:: Material provided ::
import Summits.QuantumAdvantage.QuantumAdvantage.Theorems.CubicForrelationNearExactIsExactTwelveTypeO932Shape
import Summits.QuantumAdvantage.QuantumAdvantage.Theorems.CubicForrelationNearExactIsExactTwelveTypeO934Wild

/-!
# Crux `CubicForrelation.NearExactIsExact` (stmt-QuantumAdvantage-14043) — n = 12 at `Φ = 932/1024`, type O with base set `896`: the PARTNER is at
  level EXACTLY 5 (neither type O nor level `≥ 6`)

Certificate seat `b2b-cforr-cert` (gen 18).  HONEST FRAMING: a kernel-checked structure lemma (standard axioms) for the one open rung above the record
at `n = 12` (`932/1024 = 233/256`); nothing is closed here, NO new value of `θ₁₂`.  NOT summit progress.

`to18_typeO_E896_ge932_partner`: cubic `f, g` with `g` type O (`W_g = 16u`, `u` odd), base set `#E = 896` and `Φ(f,g) ≥ 932/1024`; `W_f = 16u_f`.
Budget: `Σ τ² ≤ 11776 = 4096 + 8·896 + 512`, so the wild function `v` (`τ = τ₀ + 8v`) has `Σ v² ≤ 32` (`X ≥ 16v²` pointwise), and `v ≢ 0`
(else `Φ = 936/1024`, `to18_typeO_ge936_false`).  The partner identity (`to18_typeO_partner_identity`) with `Ê ∈ 128ℤ` (`to18_char_sum_E896`)
gives `v̂(y) = 8·(4(−1)^g − 64s_b[y=c₁] + 8s_b m(y) − u_f(y))`.  (a) If `f` were type O (`u_f` odd) then `|v̂| ≥ 8` everywhere and Parseval
`Σ v̂² = 4096 Σv²` would force `Σ v² ≥ 64`.  (b) If `f` were at level `≥ 6` (`4 ∣ u_f`) then `32 ∣ v̂`, `|v̂| ≤ Σ|v| ≤ 32`, so `v̂ ∈ {0, ±32}` and the
level-6 parity set `Z_f = {u_f/4 even} = {v̂ ≠ 0}` would have `4·Σv² ≤ 128` points — but it is the (nonempty, since `v ≢ 0`) support of a cubic
(`stub_walshTower stub_axParity`), hence has `≥ 512` points.  So the partner is at level exactly 5: the `896`-configuration at `932/1024` is a
MIXED (type O, level 5) pair and belongs to the level-5 boundary analysis (HOME/b2b-cforr-cert-g18/PLAN-N12-932.md).

References: Kasami–Tokura (1970); MacWilliams–Sloane (1977) Ch. 15; Carlet (2021) §5.2.  Axioms: the standard three.
-/

set_option linter.dupNamespace false -- D-0017: single-problem summit ⇒ `QuantumAdvantage.QuantumAdvantage` by design

noncomputable section

namespace Summit.QuantumAdvantage.QuantumAdvantage.Theorems.CubicForrelation.NearExactIsExact

open Finset
open Literature.Computability.QuantumComplexity
open Literature.Computability.QuantumComplexity.BuzetChailloux (bxor zeroVec bxor_bxor_cancel_left bxor_zeroVec zeroVec_bxor bxor_comm
  bxor_self twist_zeroVec_right twist_bxor_right)
open Literature.Computability.QuantumComplexity.DerivativeWalsh (W sum_W_sq)
open Literature.Computability.QuantumComplexity.Simon (twist_eq_one_or)
open Summit.QuantumAdvantage.QuantumAdvantage.Theorems.NearExactIsExact.Negative (TypeOTwelve.typeO_of_exists_odd)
:::
### What needs to be done
Word for word, restate all of the entries.

### Response to the exercise
import Summits.QuantumAdvantage.QuantumAdvantage.Theorems.CubicForrelationNearExactIsExactTwelveTypeO932Shape
import Summits.QuantumAdvantage.QuantumAdvantage.Theorems.CubicForrelationNearExactIsExactTwelveTypeO934Wild

/-!
# Crux `CubicForrelation.NearExactIsExact` (stmt-QuantumAdvantage-14043) — n = 12 at `Φ = 932/1024`, type O with base set `896`: the PARTNER is at
  level EXACTLY 5 (neither type O nor level `≥ 6`)

Certificate seat `b2b-cforr-cert` (gen 18).  HONEST FRAMING: a kernel-checked structure lemma (standard axioms) for the one open rung above the record
at `n = 12` (`932/1024 = 233/256`); nothing is closed here, NO new value of `θ₁₂`.  NOT summit progress.

`to18_typeO_E896_ge932_partner`: cubic `f, g` with `g` type O (`W_g = 16u`, `u` odd), base set `#E = 896` and `Φ(f,g) ≥ 932/1024`; `W_f = 16u_f`.
Budget: `Σ τ² ≤ 11776 = 4096 + 8·896 + 512`, so the wild function `v` (`τ = τ₀ + 8v`) has `Σ v² ≤ 32` (`X ≥ 16v²` pointwise), and `v ≢ 0`
(else `Φ = 936/1024`, `to18_typeO_ge936_false`).  The partner identity (`to18_typeO_partner_identity`) with `Ê ∈ 128ℤ` (`to18_char_sum_E896`)
gives `v̂(y) = 8·(4(−1)^g − 64s_b[y=c₁] + 8s_b m(y) − u_f(y))`.  (a) If `f` were type O (`u_f` odd) then `|v̂| ≥ 8` everywhere and Parseval
`Σ v̂² = 4096 Σv²` would force `Σ v² ≥ 64`.  (b) If `f` were at level `≥ 6` (`4 ∣ u_f`) then `32 ∣ v̂`, `|v̂| ≤ Σ|v| ≤ 32`, so `v̂ ∈ {0, ±32}` and the
level-6 parity set `Z_f = {u_f/4 even} = {v̂ ≠ 0}` would have `4·Σv² ≤ 128` points — but it is the (nonempty, since `v ≢ 0`) support of a cubic
(`stub_walshTower stub_axParity`), hence has `≥ 512` points.  So the partner is at level exactly 5: the `896`-configuration at `932/1024` is a
MIXED (type O, level 5) pair and belongs to the level-5 boundary analysis (HOME/b2b-cforr-cert-g18/PLAN-N12-932.md).

References: Kasami–Tokura (1970); MacWilliams–Sloane (1977) Ch. 15; Carlet (2021) §5.2.  Axioms: the standard three.
-/

set_option linter.dupNamespace false -- D-0017: single-problem summit ⇒ `QuantumAdvantage.QuantumAdvantage` by design

noncomputable section

namespace Summit.QuantumAdvantage.QuantumAdvantage.Theorems.CubicForrelation.NearExactIsExact

open Finset
open Literature.Computability.QuantumComplexity
open Literature.Computability.QuantumComplexity.BuzetChailloux (bxor zeroVec bxor_bxor_cancel_left bxor_zeroVec zeroVec_bxor bxor_comm
  bxor_self twist_zeroVec_right twist_bxor_right)
open Literature.Computability.QuantumComplexity.DerivativeWalsh (W sum_W_sq)
open Literature.Computability.QuantumComplexity.Simon (twist_eq_one_or)
open Summit.QuantumAdvantage.QuantumAdvantage.Theorems.NearExactIsExact.Negative (TypeOTwelve.typeO_of_exists_odd)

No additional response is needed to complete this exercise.